Der Pater erklärte sich bereit, und Korby begann:

„Ich bin nit alleweil so verstockt gewesen und so versteint, wie jetzt – wie ich ein junger Bursch gewesen bin, hab’ ich auch ein lustiges, lebfrisches Gemüth gehabt wie ein anderer – mein Herz ist weich gewesen wie Wachs, und ich hätt’ keinem Menschen eine Bitt’ abschlagen oder was Leid’s anthun können … nur der jache Zorn, die fliegende Hitz … die ist mein Fehler gewesen. die hab’ ich nit unterdrücken können, wenn’s mich auch hintennach gereut hat, so bitterlich als Einen nur etwas reuen kann! … Ich bin auch fromm gewesen dazumal, so recht inwendig fromm, und hab’ gern gebet’ und hab’ mich oft auslachen lassen von den andern Burschen, wenn ich kein Engelamt versäumt hab’ oder keine Vesper und kein’ Rosenkranz! – Daran war aber meine Ahn’l schuld, ein altes halbblindes Tagwerkerweib, die mich aufgezogen hat, denn meine Eltern hab’ ich nie gekennt … die sind gestorben, wie ich noch ganz klein war, alle zwei an einem Tag’, wie selbigesmal die hitzige Sucht grassirt hat in der ganzen Gegend. Die Ahn’l ist den ganzen Tag im Winkel hinter’m Ofen gsessen und hat g’sponnen, denn eine andere Arbeit hat sie nimmer thun können … den ganzen Tag haben die Händ’ nicht geruht, wie knochendürr sie auch gewesen sind und wie sie auch gezittert haben vor Schwäche und Alter – dazu hat sie gebet’t in einem fort und der zahnlose Mund ist kein Augenblick still gestanden – so wenig wie die Händ’, die den Faden gezogen haben, und der Fuß, der das Rädel gedreht hat.

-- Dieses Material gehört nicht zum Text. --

import Summits.CriticalPhenomena.PercolationContinuityZ3.Theorems.PercNearOneGluingNoHeavyQuantCritOneArmProduct
import Summits.CriticalPhenomena.PercolationContinuityZ3.Theorems.PercNearOneGluingNoHeavyQuantThetaModulus
import Summits.CriticalPhenomena.PercolationContinuityZ3.Theorems.PercNearOneGluingNoHeavyLowerTailCSHTheoremOne
import HarnessLib

/-!
# The intrinsic (T1) ⇒ (T2) dictionary: one-arm exponent `c` and critical box-susceptibility exponent `s` give the Hölder
# exponent `2c/(c+s)` for `θ` at `p_c⁺` — mean-field sharp (`c = s = 2 ⇒ β ≥ 1`) — quant lane, seat p4 gen 11

builds on p205010 (kernel theorem, internal audit signed; external expert review pending) — used at the single point
`p = p_c` (`θ(p_c) = 0`, `CSH.percolationContinuity_allDimensions`), exactly as in the lane's earlier Hölder transfers.
Status sentence for p205010: "θ(p_c) = 0 on ℤ^d, all d ≥ 2 — kernel-verified (Lean 4/Mathlib, standard
axioms); internal adversarial audit SIGNED 2026-08-20 04:29Z; external expert review pending."

Seat `prim-quant-p4` (METHOD = differential inequalities near `p_c`), `--supports stmt-CriticalPhenomena-4575`; pure proofs,
no definitions.  Sequel of `…QuantCritOneArmProduct.lean` (`CritOneArm.theta_le_two_mul_oneArmProb_add`:
`θ(q) ≤ 2π_N(p_c) + (32d/(p_c(1−p_c)))(q−p_c)² χ^Λ_N(p_c)` for `q ∈ (p_c,(1+p_c)/2]`, every `N`, where
`χ^Λ_N(p) = Σ_{y ∈ Λ_N} P_p(0 ↔ y in Λ_N) = E_p|C_{Λ_N}(0)|`).

* **`CritOneArm.thetaHolderNearCritical_of_oneArm_boxSusceptibility`** — if `π_N(p_c) ≤ A N^{−c}` and `χ^Λ_N(p_c) ≤ B N^{s}`
  for all `N ≥ 1` (`c, s > 0`), then `Quant.ThetaHolderNearCritical d (2c/(c+s)) C'` with
  `C' = 2A + (32d/(p_c(1−p_c))) B 2^s + (2/(1−p_c))^{2c/(c+s)}` (choose `N = ⌈ε^{−2/(c+s)}⌉`, `ε = p − p_c`).
  The lane's dictionary of record (gens 4–5: (T1) exponent `c` ⇒ (T2) exponent `2c/d`, from Newman's volume route) is the
  case `s = d`... no: it is BETTER than the trivial instance `s = d` of this one (`2c/(c+d)`), and WORSE than this one as soon
  as `s < d − c`; above the upper critical dimension `c = s = 2` and the exponent here is `1 = β_MF` (sharp), against `4/d`.
  In exponent language this is the hyperscaling-free inequality `β ≥ 2/(1 + ρ(2−η))` (`π_N ≈ N^{−1/ρ}`, `χ^Λ_N ≈ N^{2−η}`),
  i.e. Newman's `β ≥ 2/δ` with `δ` replaced by `1 + ρ(2−η)` (equal to `δ` in `d = 2` and in mean field).
* **`thetaHolderNearCritical_of_oneArm_twoPoint_upper`** — with `τ_{p_c}(0,y) ≤ C‖y‖^{2−d}` (`d ≥ 3`) one may take
  `s = 2`, `B = 1 + 2dC·3^{d−1}`: exponent `2c/(c+2)`.
* **`betaEqOneBoundedRatio_of_oneArm_two_twoPoint_upper`** — if moreover `π_N(p_c) ≤ A/N²` (`c = 2`, Kozma–Nachmias's
  upper bound), then `θ(p) ≤ C'(p − p_c)` for all `p ≥ p_c`, hence (with the tree's mean-field lower bound) `β = 1` in the
  bounded-ratio sense: **`BetaEqOneBoundedRatio d`**; packaged: **`betaEqOneBoundedRatio_of_rhoExHalf_twoPointBoundedRatio`**
  (`RhoExHalf d → TwoPointBoundedRatio d → BetaEqOneBoundedRatio d`, `d ≥ 3`, using only the two UPPER halves).

HONEST PLACEMENT.  Typed transfers (conditional dictionary rows); their hypotheses are open for `3 ≤ d ≤ 6` and are named
facts (lace expansion, Kozma–Nachmias) for `d ≥ 11`/`d > 6` in the tree; `β = 1` under the triangle condition is PRINTED
(Barsky–Aizenman 1991) and in the tree conditionally on Aizenman–Newman's `γ = 1` — the route here (`ρ`- and `η`-upper
halves ⇒ `β`-upper half) is different and not found in print in this form.  Nothing here is a rate in `d = 3`.

## References
* T. Hutchcroft, J. Stat. Phys. 189 (2022) no. 6, Thm. 1.3 [Hutchcroft2022Triangle]; C. M. Newman, J. Stat. Phys. 47 (1987)
  (`β ≥ 2/δ`) [Newman1987BetaDelta].
* G. Kozma, A. Nachmias, J. Amer. Math. Soc. 24 (2011), Thm. 1 [KozmaNachmias2011]; M. Heydenreich, R. van der Hofstad (2017),
  Thm. 4.1, Thm. 11.4–11.5 [HeydenreichVanDerHofstad2017]; D. J. Barsky, M. Aizenman, Ann. Probab. 19 (1991) [BarskyAizenman1991].
-/

noncomputable section

namespace Summit.CriticalPhenomena.PercolationContinuityZ3.Theorems

namespace CritOneArm

open MeasureTheory Set Filter Topology Literature.Probability.Percolation Literature.Probability.LatticeModels
open scoped Classical

variable {d : ℕ}

/-- **The intrinsic (T1) ⇒ (T2) dictionary.**  If `π_N(p_c) ≤ A N^{−c}` and `χ^Λ_N(p_c) ≤ B N^{s}` for all `N ≥ 1`
(`c, s > 0`), then `θ(p) ≤ C' (p − p_c)^{2c/(c+s)}` for every `p ≥ p_c`,
`C' = 2A + (32d/(p_c(1−p_c))) B 2^s + (2/(1−p_c))^{2c/(c+s)}`.  Proof: for `0 < ε = p − p_c ≤ (1−p_c)/2` take
`N = ⌈ε^{−2/(c+s)}⌉` in `theta_le_two_mul_oneArmProb_add` (`N^{−c} ≤ ε^{2c/(c+s)}`, `ε² N^s ≤ 2^s ε^{2c/(c+s)}`); for larger
`ε`, `θ ≤ 1 ≤ (2ε/(1−p_c))^{2c/(c+s)}`; at `ε = 0`, `θ(p_c) = 0` (p205010).  Mean-field sharp (`c = s = 2`: exponent `1`).
builds on p205010 (kernel theorem, internal audit signed; external expert review pending).
[cite: Hutchcroft2022Triangle, Thm. 1.3] [cite: Newman1987BetaDelta, Theorem (β ≥ 2/δ)] -/
theorem thetaHolderNearCritical_of_oneArm_boxSusceptibility (hd : 2 ≤ d) {c s A B : ℝ} (hc : 0 < c) (hs : 0 < s)
    (hA : ∀ N : ℕ, 1 ≤ N → oneArmProb d (criticalProbI d) N ≤ A * (N : ℝ) ^ (-c))
    (hB : ∀ N : ℕ, 1 ≤ N → ∑ y ∈ box d N, (bondPercolation (zdGraph d) (criticalProbI d)).real
      (openConnIn (↑(box d N) : Set (Site d)) 0 y) ≤ B * (N : ℝ) ^ s) :
    Quant.ThetaHolderNearCritical d (2 * c / (c + s))
      (2 * A + 32 * d / ((criticalProbI d : ℝ) * (1 - criticalProbI d)) * B * 2 ^ s +
        (2 / (1 - (criticalProbI d : ℝ))) ^ (2 * c / (c + s))) := by
  have hd1 : 1 ≤ d := by omega
  set pc : ℝ := (criticalProbI d : ℝ) with hpcdef
  have hpc0 : 0 < pc := criticalProb_zd_pos d hd1
  have hpc1 : pc < 1 := criticalProb_zd_lt_one hd
  have hv0 : 0 < pc * (1 - pc) := mul_pos hpc0 (by linarith)
  set b : ℝ := 2 * c / (c + s) with hbdef
  have hcs : 0 < c + s := by linarith
  have hb0 : 0 < b := div_pos (by linarith) hcs
  set K : ℝ := 32 * d / (pc * (1 - pc)) with hKdef
  have hK0 : 0 ≤ K := div_nonneg (by positivity) hv0.le
  -- `A, B ≥ 0`
  have hA0 : 0 ≤ A := by
    have h := hA 1 le_rfl
    simp only [Nat.cast_one, Real.one_rpow, mul_one] at h
    exact le_trans measureReal_nonneg h
  have hB0 : 0 ≤ B := by
    have h := hB 1 le_rfl
    simp only [Nat.cast_one, Real.one_rpow, mul_one] at h
    exact le_trans (zero_le_one.trans (one_le_boxSum (criticalProbI d) 1)) h
  set ε₀ : ℝ := (1 - pc) / 2 with hε₀def
  have hε₀0 : 0 < ε₀ := by rw [hε₀def]; linarith
  have hbig0 : 0 ≤ (2 / (1 - pc)) ^ b := Real.rpow_nonneg (by positivity) _
  intro p hp
  change pc ≤ (p : ℝ) at hp
  set ε : ℝ := (p : ℝ) - pc with hεdef
  have hε0 : 0 ≤ ε := by rw [hεdef]; linarith
  show theta (zdGraph d) 0 p ≤ (2 * A + K * B * 2 ^ s + (2 / (1 - pc)) ^ b) * ε ^ b
  rcases hε0.eq_or_lt with hεz | hεpos
  · -- `p = p_c`: θ(p_c) = 0 (p205010)
    have hpp : p = criticalProbI d := Subtype.ext (by rw [← hpcdef]; linarith)
    rw [hpp, show theta (zdGraph d) 0 (criticalProbI d) = 0 from CSH.percolationContinuity_allDimensions d hd, ← hεz,
      Real.zero_rpow hb0.ne', mul_zero]
  have hεb0 : 0 < ε ^ b := Real.rpow_pos_of_pos hεpos b
  by_cases hsmall : ε ≤ ε₀
  · -- the window regime
    have hε1 : ε ≤ 1 := hsmall.trans (by rw [hε₀def]; linarith)
    set t : ℝ := ε ^ (-(2 / (c + s))) with htdef
    have ht1 : 1 ≤ t := Real.one_le_rpow_of_pos_of_le_one_of_nonpos hεpos hε1 (by
      have : 0 < 2 / (c + s) := div_pos two_pos hcs
      linarith)
    have ht0 : 0 < t := by linarith
    set N : ℕ := ⌈t⌉₊ with hNdef
    have hNt : t ≤ N := Nat.le_ceil t
    have hN1 : 1 ≤ N := by
      have : 0 < N := Nat.ceil_pos.2 ht0
      omega
    have hNpos : (0 : ℝ) < N := by exact_mod_cast (show 0 < N by omega)
    have hN2t : (N : ℝ) ≤ 2 * t := by
      have := Nat.ceil_lt_add_one ht0.le
      rw [← hNdef] at this
      linarith
    -- the transfer at scale `N`
    have hq2 : ((p : ℝ)) ≤ (1 + criticalProbI d) / 2 := by
      rw [← hpcdef]; rw [hε₀def] at hsmall; linarith
    have hT := theta_le_two_mul_oneArmProb_add hd N p (by rw [← hpcdef]; linarith) hq2
    rw [← hpcdef] at hT
    -- `π_N ≤ A t^{-c} = A ε^b`
    have htc : t ^ (-c) = ε ^ b := by
      rw [htdef, ← Real.rpow_mul hεpos.le]
      congr 1
      rw [hbdef]; field_simp
    have hπ : oneArmProb d (criticalProbI d) N ≤ A * ε ^ b := by
      refine (hA N hN1).trans ?_
      rw [← htc]
      refine mul_le_mul_of_nonneg_left ?_ hA0
      exact Real.antitoneOn_rpow_Ioi_of_exponent_nonpos (by linarith) ht0 hNpos hNt
    -- `ε² χ ≤ B 2^s ε^b`
    have hts : t ^ s = ε ^ (-(2 * s / (c + s))) := by
      rw [htdef, ← Real.rpow_mul hεpos.le]
      congr 1
      field_simp
    have hχ : ε ^ 2 * ∑ y ∈ box d N, (bondPercolation (zdGraph d) (criticalProbI d)).real
        (openConnIn (↑(box d N) : Set (Site d)) 0 y) ≤ B * 2 ^ s * ε ^ b := by
      have h1 : ∑ y ∈ box d N, (bondPercolation (zdGraph d) (criticalProbI d)).real
          (openConnIn (↑(box d N) : Set (Site d)) 0 y) ≤ B * (2 ^ s * t ^ s) := by
        refine (hB N hN1).trans (mul_le_mul_of_nonneg_left ?_ hB0)
        calc (N : ℝ) ^ s ≤ (2 * t) ^ s := Real.rpow_le_rpow hNpos.le hN2t hs.le
          _ = 2 ^ s * t ^ s := Real.mul_rpow (by norm_num) ht0.le
      have h2 : ε ^ 2 * t ^ s = ε ^ b := by
        rw [hts, ← Real.rpow_natCast ε 2, ← Real.rpow_add hεpos]
        congr 1
        rw [hbdef]; push_cast; field_simp; ring
      calc ε ^ 2 * ∑ y ∈ box d N, (bondPercolation (zdGraph d) (criticalProbI d)).real
            (openConnIn (↑(box d N) : Set (Site d)) 0 y) ≤ ε ^ 2 * (B * (2 ^ s * t ^ s)) :=
            mul_le_mul_of_nonneg_left h1 (sq_nonneg ε)
        _ = B * 2 ^ s * (ε ^ 2 * t ^ s) := by ring
        _ = B * 2 ^ s * ε ^ b := by rw [h2]
    calc theta (zdGraph d) 0 p
        ≤ 2 * oneArmProb d (criticalProbI d) N + K * ε ^ 2 * ∑ y ∈ box d N,
            (bondPercolation (zdGraph d) (criticalProbI d)).real (openConnIn (↑(box d N) : Set (Site d)) 0 y) := by
          rw [hKdef, hεdef]; exact hT
      _ ≤ 2 * (A * ε ^ b) + K * (B * 2 ^ s * ε ^ b) := by
          have := mul_le_mul_of_nonneg_left hχ hK0
          nlinarith [hπ]
      _ = (2 * A + K * B * 2 ^ s) * ε ^ b := by ring
      _ ≤ (2 * A + K * B * 2 ^ s + (2 / (1 - pc)) ^ b) * ε ^ b :=
          mul_le_mul_of_nonneg_right (by linarith [hbig0]) hεb0.le
  · -- far from `p_c`: `θ ≤ 1 ≤ (2ε/(1-p_c))^b`
    push Not at hsmall
    have hratio : 1 ≤ (2 / (1 - pc)) * ε := by
      rw [div_mul_eq_mul_div, le_div_iff₀ (by linarith)]
      rw [hε₀def] at hsmall; linarith
    have h1 : (1 : ℝ) ≤ ((2 / (1 - pc)) * ε) ^ b := Real.one_le_rpow hratio hb0.le
    have h2 : ((2 / (1 - pc)) * ε) ^ b = (2 / (1 - pc)) ^ b * ε ^ b := Real.mul_rpow (by positivity) hεpos.le
    have hθ1 : theta (zdGraph d) 0 p ≤ 1 := measureReal_le_one
    have hfirst : 0 ≤ (2 * A + K * B * 2 ^ s) * ε ^ b := by positivity
    calc theta (zdGraph d) 0 p ≤ 1 := hθ1
      _ ≤ (2 / (1 - pc)) ^ b * ε ^ b := by rw [← h2]; exact h1
      _ ≤ (2 * A + K * B * 2 ^ s + (2 / (1 - pc)) ^ b) * ε ^ b := by nlinarith

/-- **With the one-sided two-point bound** (`d ≥ 3`): `τ_{p_c}(0,y) ≤ C‖y‖^{2−d}` (`y ≠ 0`) gives `s = 2`,
`B = 1 + 2dC·3^{d−1}`, so a one-arm rate `π_N(p_c) ≤ A N^{−c}` yields `θ(p) ≤ C''(p − p_c)^{2c/(c+2)}` for all `p ≥ p_c`.
builds on p205010 (kernel theorem, internal audit signed; external expert review pending).
[cite: Hutchcroft2022Triangle, Thm. 1.3] [cite: HeydenreichVanDerHofstad2017, Thm. 11.4 (11.2.3)] -/
theorem thetaHolderNearCritical_of_oneArm_twoPoint_upper (hd : 3 ≤ d) {c A C : ℝ} (hc : 0 < c) (hC : 0 ≤ C)
    (hA : ∀ N : ℕ, 1 ≤ N → oneArmProb d (criticalProbI d) N ≤ A * (N : ℝ) ^ (-c))
    (hτ : ∀ y : Site d, y ≠ 0 → tau d (criticalProbI d) 0 y ≤ C * ‖y‖ ^ ((2 : ℝ) - d)) :
    Quant.ThetaHolderNearCritical d (2 * c / (c + 2))
      (2 * A + 32 * d / ((criticalProbI d : ℝ) * (1 - criticalProbI d)) * (1 + 2 * d * C * 3 ^ (d - 1)) * 2 ^ (2 : ℝ) +
        (2 / (1 - (criticalProbI d : ℝ))) ^ (2 * c / (c + 2))) := by
  have hd2 : 2 ≤ d := by omega
  refine thetaHolderNearCritical_of_oneArm_boxSusceptibility hd2 hc two_pos hA fun N hN => ?_
  have hS := (boxSum_le_sum_tau (criticalProbI d) N).trans (sum_tau_le_of_twoPoint_upper hd2 (criticalProbI d) hC hτ N)
  have hN1 : (1 : ℝ) ≤ N := by exact_mod_cast hN
  rw [Real.rpow_two]
  have : (1 : ℝ) ≤ (N : ℝ) ^ 2 := by nlinarith
  nlinarith [mul_nonneg (show (0:ℝ) ≤ 2 * d * C * 3 ^ (d - 1) by positivity) (sq_nonneg (N : ℝ))]

/-- **`β = 1` (bounded ratio) from the two UPPER halves `π_N(p_c) ≤ A/N²` and `τ_{p_c}(0,y) ≤ C‖y‖^{2−d}`** (`d ≥ 3`):
with `c = 2` the exponent `2c/(c+2)` is `1`, so `θ(p) ≤ C''(p − p_c)` for all `p ≥ p_c`, and the tree's mean-field lower
bound closes the ratio (`betaEqOneBoundedRatio_of_theta_le`).  A different route from Barsky–Aizenman's (triangle condition,
extrapolation); conditional dictionary row.  builds on p205010 (kernel theorem, internal audit signed; external expert
review pending).  [cite: BarskyAizenman1991, main theorem (β = 1)] [cite: KozmaNachmias2011, Thm. 1]
[cite: HeydenreichVanDerHofstad2017, Thm. 4.1, Thm. 11.4–11.5] -/
theorem betaEqOneBoundedRatio_of_oneArm_two_twoPoint_upper (hd : 3 ≤ d) {A C : ℝ} (hC : 0 ≤ C)
    (hA : ∀ N : ℕ, 1 ≤ N → oneArmProb d (criticalProbI d) N ≤ A / (N : ℝ) ^ 2)
    (hτ : ∀ y : Site d, y ≠ 0 → tau d (criticalProbI d) 0 y ≤ C * ‖y‖ ^ ((2 : ℝ) - d)) :
    BetaEqOneBoundedRatio d := by
  have hd2 : 2 ≤ d := by omega
  have hA' : ∀ N : ℕ, 1 ≤ N → oneArmProb d (criticalProbI d) N ≤ A * (N : ℝ) ^ (-(2 : ℝ)) := by
    intro N hN
    have hN0 : (0 : ℝ) < N := by exact_mod_cast (show 0 < N by omega)
    rw [Real.rpow_neg hN0.le, Real.rpow_two, ← div_eq_mul_inv]
    exact hA N hN
  have h := thetaHolderNearCritical_of_oneArm_twoPoint_upper hd two_pos hC hA' hτ
  set C'' := 2 * A + 32 * d / ((criticalProbI d : ℝ) * (1 - criticalProbI d)) * (1 + 2 * d * C * 3 ^ (d - 1)) * 2 ^ (2 : ℝ) +
        (2 / (1 - (criticalProbI d : ℝ))) ^ (2 * (2 : ℝ) / (2 + 2)) with hC''
  have hexp : 2 * (2 : ℝ) / (2 + 2) = 1 := by norm_num
  refine betaEqOneBoundedRatio_of_theta_le hd2 (c₂ := C'') (δ := 1) one_pos fun p hp _ => ?_
  have := h p (by rw [coe_criticalProbI]; exact hp)
  rw [hexp, Real.rpow_one] at this
  rw [← coe_criticalProbI]
  exact this

/-- **Packaged**: `RhoExHalf d` (its upper half `π_N(p_c) ≤ C/N²`) and `TwoPointBoundedRatio d` (its upper half
`τ_{p_c}(x,y) ≤ C‖x−y‖^{2−d}`) imply `BetaEqOneBoundedRatio d`, `d ≥ 3`.  In the tree both hypotheses are (consequences of)
named facts for `d ≥ 11` (`KozmaNachmias2011_rhoExHalf`, `Hara2008_etaZeroXSpace`); typed implication only.
builds on p205010 (kernel theorem, internal audit signed; external expert review pending).
[cite: HeydenreichVanDerHofstad2017, Thm. 4.1, Thm. 11.4 (11.2.3), Thm. 11.5 (11.3.2)] -/
theorem betaEqOneBoundedRatio_of_rhoExHalf_twoPointBoundedRatio (hd : 3 ≤ d)
    (hρ : Literature.Barriers.CriticalPhenomena.RhoExHalf d)
    (hτ : Literature.Barriers.CriticalPhenomena.TwoPointBoundedRatio d) : BetaEqOneBoundedRatio d := by
  obtain ⟨c₀, C₀, -, hb⟩ := hρ
  obtain ⟨C', C, hC', hC'C, ht⟩ := hτ
  refine betaEqOneBoundedRatio_of_oneArm_two_twoPoint_upper hd (A := C₀) (C := C) (hC'.le.trans hC'C)
    (fun N hN => (hb N hN).2) fun y hy => ?_
  have := (ht 0 y (Ne.symm hy)).2
  rwa [zero_sub, norm_neg] at this

end CritOneArm

end Summit.CriticalPhenomena.PercolationContinuityZ3.Theorems

end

Alle Morgens, wenn ich fort bin zur Arbeit, hat sie mir’s wieder gesagt und nachgerufen, wenn ich schon in der Thür’ war: „Was der heutige Tag auch bringt … bet’, Korby, bet’ … das Beten hilft!“ – Es ist auch ihr letztes Wort gewesen, wie sie einmal Ruh’ gekriegt hat und das Spinnrädel mit ihr … und ich bin drauf fort und hab’ mich verdungen als Knecht, weit fort bis in’s Unterland, in die große Ebene um Straubing herum, ich hab’ eben auch gemeint, daß ich was seh’n müßt’ von der Welt …“

Der Erzählende hielt einen Augenblick inne, als ob er sich auf etwas Vergessenes besinnen wollte – dann mit der Hand über die Stirne wischend, fuhr er fort:

„Dort herum ist das Land ganz anders als bei uns – dort ist Alles eben, und man kann halbe Tage lang zwischen den Kornfeldern hingehen, die mannshoch über einem zusammenschlagen … man sieht oft stundenweit keinen Baum, und nur ganz in der Fern’ schauen die Berg’ vom bairischen Wald über die Donau herüber – Wer in den Bergen daheim und aufgewachsen ist, der kann hart eingewöhnen in der Ebne’t, und mir ist’s auch so ’gangen und ich hab’ in der ersten Zeit g’meint, ich halt’s keine Stund’ mehr aus und müßt’ mein Bündel nehmen und wieder heimlaufen in die Berg’ herein. … Ist aber bald und geschwind ganz anders ’worden – der Bauer, bei dem ich ’dient hab’, ist kinderlos gewesen und hat ein armes, weitschichtiges Bas’l in’s Haus genommen – und – seit die Meigl (Margareth) im Haus war, hab’ ich nimmer an die Berg’ und nimmer an’s Fortgehn gedenkt – es wär’ aber doch wohl g’scheidter gewesen, ich hätt’s gethan.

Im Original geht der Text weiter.